WORK INSTRUCTIONS:
Copy word for word, please, the lines of the entries below running from the one containing "(the start sites" to the one containing "set_option autoImplicit false", both ends included.

◆ ◆ ◆

/-
Copyright: the b2b-balaban T⁴-continuum CRUX team, row NE7b leaf lineage `t4-ne7b-formalise-leaf-02` (gen 134). Project licence.
-/
import Summits.QuantumFields.BalabanUV.T4Continuum.Spine.NE7b.TorusPlaquetteIncidence
import Mathlib.Algebra.Order.BigOperators.Group.Finset

/-!
# THE PLAQUETTE TERMS' DISPLACEMENT WITNESSES ON THE TORUS `(ℤ∕N)^d`: every bond of the plaquette `(x, μ < ν)` — `(x, μ), (x + e_μ, ν), (x + e_ν, μ), (x, ν)` —
# starts at a site one unit move (or none) away from the reference bond's site `x`: `b.1 = x + w⁺ − w⁻` with `w⁻ = 0`, `Σ w⁺ ≤ 1` — the `hdisp` letter of
# `…TentPartitionTorus.hvar_tentZ_torus` ∕ `…TentPartitionFloor` for the curl terms with `D = 1` (row NE7b, node U5c; residual (R2′) family (2), letter (ℓ1);
# lattice-geometry bookkeeping)

Cell `pub-balaban`, sub-cell `t4`, spine estimate NE7b (`T4WeightBudget.RelWeightBound`; the cell's OWN estimate — NOT PRINTED in [Bałaban 1983–89],
NOT PROVED).  Crux-route work under `Spine/NE7b/`; NOTHING of Bałaban's is asserted; no `def`; zero `sorry`; no `T4Continuum/Support` leaf (FREEZE (0)).
Imports: this lineage's `…TorusPlaquetteIncidence` (the plaquette-to-bonds map `ι` by its characterising hypothesis `hι`) and Mathlib.

WHY.  `…TentPartitionTorus.hvar_tentZ_torus` (TPTo) turns, per term `j`, a displacement witness `pt b = pt (ref j) + w⁺ − w⁻` with `Σw⁺ + Σw⁻ ≤ D` for every
bond `b ∈ inc j` into AFLP's term-variation letter `Λ = D√2∕L`; `…TentPartitionFloor` then closes the (h2) floor with the tent partition.  For the CURL terms
at k = 1 the terms are the plaquettes of the unit torus, `inc p = image (ι p)` (four bonds, `…AveragedCurlFormSplit.card_image_four_le`; `2(d−1)` plaquettes per
bond, `…TorusPlaquetteIncidence.card_plaquettes_through_bond_le`), bonds are read at their START site `pt = Prod.fst`, and the reference bond is `ι p 0 = (x, μ)`.
THIS FILE supplies the witness with `D = 1`.

WHAT IS PROVED ([folklore]; `ι`, `hι` as in `…TorusPlaquetteIncidence`):
* §1 `plaquetteBonds_zero` (`ι (x, a) 0 = (x, μ)`), `fst_plaquetteBonds` (the start sites of the four bonds: `x`, `x + e_μ`, `x + e_ν`, `x`).
* §2 `eq_add_indicator` (`x + e_κ = x + ↑(𝟙_κ) − ↑0` with `𝟙_κ : Fin d → ℕ`, `Σ 𝟙_κ = 1`), **`exists_displacement_plaquetteBonds`** — TPTo's `hdisp` VERBATIM
  with `pt := Prod.fst`, `ref p := ι p 0`, `inc p := univ.image (ι p)`, `D := 1`; `add_single_eq_update` (`x + e_κ = update x κ (x κ + 1)`),
  **`exists_unit_plaquetteBonds`** — TPTo's sharper `hunit` letter (reference site or ONE FORWARD unit move ⇒ `μ = 2^d`).
* §3 toy: `d = 2`, `N = 3`, the plaquette at `0` in the plane `(0, 1)` (`example` via §2).

NOT HERE (honest): the block-average terms' witnesses (`D ≤ d(L′−1)`-type), the local floors, anything of Bałaban's.
BY-NAME EFFECT ON THE WALL: NONE.  NE7b NOT PRINTED ∕ NOT PROVED; spine PROVED 0∕9; rung (B)+1 on ONE finite T⁴ — NOT infinite volume, NOT the mass gap, NOT Clay.
HONEST DEPENDENCY: continuum YM on T⁴ ⇐ BetaPertH ∧ nine spine estimates (0/9 proved); BetaPertH ⇐ (D1) ∧ (D4) ∧ CAP+tail; G-an2-4 gates asym, D1 and NE2/3/4.
-/

set_option autoImplicit false

open Finset

namespace Summit.QuantumFields.BalabanUV.T4Continuum.NE7b.PlaquetteTermDisplacement

variable {d N : ℕ}

/-! ## §1 The reference bond and the start sites of a plaquette's bonds -/

/-- The reference bond of the plaquette `(x, μ < ν)` is `ι (x, a) 0 = (x, μ)`. [folklore] -/
theorem plaquetteBonds_zero
    (ι : (Fin d → ZMod N) × {a : Fin d × Fin d // a.1 < a.2} → Fin 4 → (Fin d → ZMod N) × Fin d)
    (hι : ∀ x a, ι (x, a) = ![(x, a.1.1), (x + Pi.single a.1.1 1, a.1.2), (x + Pi.single a.1.2 1, a.1.1), (x, a.1.2)])
    (x : Fin d → ZMod N) (a : {a : Fin d × Fin d // a.1 < a.2}) : ι (x, a) 0 = (x, a.1.1) := by
  rw [hι]; rfl

/-- The start sites of the four bonds of the plaquette `(x, μ < ν)`: `x`, `x + e_μ`, `x + e_ν`, `x`. [folklore] -/
theorem fst_plaquetteBonds
    (ι : (Fin d → ZMod N) × {a : Fin d × Fin d // a.1 < a.2} → Fin 4 → (Fin d → ZMod N) × Fin d)
    (hι : ∀ x a, ι (x, a) = ![(x, a.1.1), (x + Pi.single a.1.1 1, a.1.2), (x + Pi.single a.1.2 1, a.1.1), (x, a.1.2)])
    (x : Fin d → ZMod N) (a : {a : Fin d × Fin d // a.1 < a.2}) (k : Fin 4) :
    (ι (x, a) k).1 = x ∨ (ι (x, a) k).1 = x + Pi.single a.1.1 1 ∨ (ι (x, a) k).1 = x + Pi.single a.1.2 1 := by
  rw [hι]
  fin_cases k
  · exact Or.inl rfl
  · exact Or.inr (Or.inl rfl)
  · exact Or.inr (Or.inr rfl)
  · exact Or.inl rfl

/-! ## §2 The displacement witnesses with `D = 1` -/

/-- `x + e_κ = x + ↑(𝟙_κ) − ↑0` for the indicator `𝟙_κ ν = if ν = κ then 1 else 0 : ℕ`, and `Σ_ν 𝟙_κ ν + Σ_ν 0 ≤ 1`. [folklore] -/
theorem eq_add_indicator (x : Fin d → ZMod N) (κ : Fin d) :
    x + Pi.single κ 1 = x + (fun ν => (((if ν = κ then 1 else 0 : ℕ)) : ZMod N)) - (fun ν => (((fun _ => (0 : ℕ)) ν : ℕ) : ZMod N)) ∧
      ∑ ν, (if ν = κ then 1 else 0 : ℕ) + ∑ ν : Fin d, (fun _ => (0 : ℕ)) ν ≤ 1 := by
  refine ⟨?_, ?_⟩
  · funext ν
    simp only [Pi.add_apply, Pi.sub_apply, Pi.single_apply, Nat.cast_ite, Nat.cast_one, Nat.cast_zero, sub_zero]
  · simp

/-- **THE PLAQUETTE TERMS' DISPLACEMENT WITNESSES** — `…TentPartitionTorus.hvar_tentZ_torus`'s `hdisp` with `pt := Prod.fst`, `ref p := ι p 0`,
`inc p := univ.image (ι p)`, `D := 1`: every bond of a plaquette starts at the reference site `x` or one unit move `+e_μ` ∕ `+e_ν` away. [folklore] -/
theorem exists_displacement_plaquetteBonds
    (ι : (Fin d → ZMod N) × {a : Fin d × Fin d // a.1 < a.2} → Fin 4 → (Fin d → ZMod N) × Fin d)
    (hι : ∀ x a, ι (x, a) = ![(x, a.1.1), (x + Pi.single a.1.1 1, a.1.2), (x + Pi.single a.1.2 1, a.1.1), (x, a.1.2)]) :
    ∀ p : (Fin d → ZMod N) × {a : Fin d × Fin d // a.1 < a.2}, ∀ b ∈ (univ.image (ι p)), ∃ wp wm : Fin d → ℕ,
      Prod.fst b = Prod.fst (ι p 0) + (fun ν => ((wp ν : ℕ) : ZMod N)) - (fun ν => ((wm ν : ℕ) : ZMod N)) ∧
        ∑ ν, wp ν + ∑ ν, wm ν ≤ 1 := by
  classical
  rintro ⟨x, a⟩ b hb
  obtain ⟨k, -, rfl⟩ := Finset.mem_image.mp hb
  rw [plaquetteBonds_zero ι hι x a]
  rcases fst_plaquetteBonds ι hι x a k with h | h | h
  · refine ⟨fun _ => 0, fun _ => 0, ?_, by simp⟩
    rw [h]; funext ν; simp
  · exact ⟨_, _, h.trans (eq_add_indicator x a.1.1).1, (eq_add_indicator x a.1.1).2⟩
  · exact ⟨_, _, h.trans (eq_add_indicator x a.1.2).1, (eq_add_indicator x a.1.2).2⟩


/-- `x + e_κ = update x κ (x κ + 1)` — a forward unit move in `…TentPartitionTorus`'s `Function.update` form. [folklore] -/
theorem add_single_eq_update (x : Fin d → ZMod N) (κ : Fin d) : x + Pi.single κ 1 = Function.update x κ (x κ + 1) := by
  funext ν
  by_cases h : ν = κ
  · subst h; simp
  · simp [h]

/-- **THE PLAQUETTE TERMS' UNIT-MOVE LETTER** — `…TentPartitionTorus.card_alive_on_term_tentZ_le_of_unit`'s `hunit` (⇒ `μ = 2^d`, and `hdisp` with
`D = 1` by `hdisp_of_unit`) with `pt := Prod.fst`, `ref p := ι p 0`, `inc p := univ.image (ι p)`: every bond of a plaquette starts at the reference site or
ONE FORWARD unit move from it. [folklore] -/
theorem exists_unit_plaquetteBonds
    (ι : (Fin d → ZMod N) × {a : Fin d × Fin d // a.1 < a.2} → Fin 4 → (Fin d → ZMod N) × Fin d)
    (hι : ∀ x a, ι (x, a) = ![(x, a.1.1), (x + Pi.single a.1.1 1, a.1.2), (x + Pi.single a.1.2 1, a.1.1), (x, a.1.2)]) :
    ∀ p : (Fin d → ZMod N) × {a : Fin d × Fin d // a.1 < a.2}, ∀ b ∈ (univ.image (ι p)),
      Prod.fst b = Prod.fst (ι p 0) ∨ ∃ ν, Prod.fst b = Function.update (Prod.fst (ι p 0)) ν (Prod.fst (ι p 0) ν + 1) := by
  classical
  rintro ⟨x, a⟩ b hb
  obtain ⟨k, -, rfl⟩ := Finset.mem_image.mp hb
  rw [plaquetteBonds_zero ι hι x a]
  rcases fst_plaquetteBonds ι hι x a k with h | h | h
  · exact Or.inl h
  · exact Or.inr ⟨a.1.1, h.trans (add_single_eq_update x a.1.1)⟩
  · exact Or.inr ⟨a.1.2, h.trans (add_single_eq_update x a.1.2)⟩

/-! ## §3 Toy: `d = 2`, `N = 3` -/

/- the plaquette-to-bonds map written out and the witness for its plaquette at `0` in the plane `(0, 1)`. -/
example : ∀ p : (Fin 2 → ZMod 3) × {a : Fin 2 × Fin 2 // a.1 < a.2},
    ∀ b ∈ (univ.image ((fun q : (Fin 2 → ZMod 3) × {a : Fin 2 × Fin 2 // a.1 < a.2} =>
      ![(q.1, q.2.1.1), (q.1 + Pi.single q.2.1.1 1, q.2.1.2), (q.1 + Pi.single q.2.1.2 1, q.2.1.1), (q.1, q.2.1.2)]) p)),
      ∃ wp wm : Fin 2 → ℕ, Prod.fst b = Prod.fst ((fun q : (Fin 2 → ZMod 3) × {a : Fin 2 × Fin 2 // a.1 < a.2} =>
        ![(q.1, q.2.1.1), (q.1 + Pi.single q.2.1.1 1, q.2.1.2), (q.1 + Pi.single q.2.1.2 1, q.2.1.1), (q.1, q.2.1.2)]) p 0)
          + (fun ν => ((wp ν : ℕ) : ZMod 3)) - (fun ν => ((wm ν : ℕ) : ZMod 3)) ∧ ∑ ν, wp ν + ∑ ν, wm ν ≤ 1 :=
  exists_displacement_plaquetteBonds _ fun _ _ => rfl

end Summit.QuantumFields.BalabanUV.T4Continuum.NE7b.PlaquetteTermDisplacement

◆ ◆ ◆

SOLUTION FOR THIS TASK:
* §1 `plaquetteBonds_zero` (`ι (x, a) 0 = (x, μ)`), `fst_plaquetteBonds` (the start sites of the four bonds: `x`, `x + e_μ`, `x + e_ν`, `x`).
* §2 `eq_add_indicator` (`x + e_κ = x + ↑(𝟙_κ) − ↑0` with `𝟙_κ : Fin d → ℕ`, `Σ 𝟙_κ = 1`), **`exists_displacement_plaquetteBonds`** — TPTo's `hdisp` VERBATIM
  with `pt := Prod.fst`, `ref p := ι p 0`, `inc p := univ.image (ι p)`, `D := 1`; `add_single_eq_update` (`x + e_κ = update x κ (x κ + 1)`),
  **`exists_unit_plaquetteBonds`** — TPTo's sharper `hunit` letter (reference site or ONE FORWARD unit move ⇒ `μ = 2^d`).
* §3 toy: `d = 2`, `N = 3`, the plaquette at `0` in the plane `(0, 1)` (`example` via §2).

NOT HERE (honest): the block-average terms' witnesses (`D ≤ d(L′−1)`-type), the local floors, anything of Bałaban's.
BY-NAME EFFECT ON THE WALL: NONE.  NE7b NOT PRINTED ∕ NOT PROVED; spine PROVED 0∕9; rung (B)+1 on ONE finite T⁴ — NOT infinite volume, NOT the mass gap, NOT Clay.
HONEST DEPENDENCY: continuum YM on T⁴ ⇐ BetaPertH ∧ nine spine estimates (0/9 proved); BetaPertH ⇐ (D1) ∧ (D4) ∧ CAP+tail; G-an2-4 gates asym, D1 and NE2/3/4.
-/

set_option autoImplicit false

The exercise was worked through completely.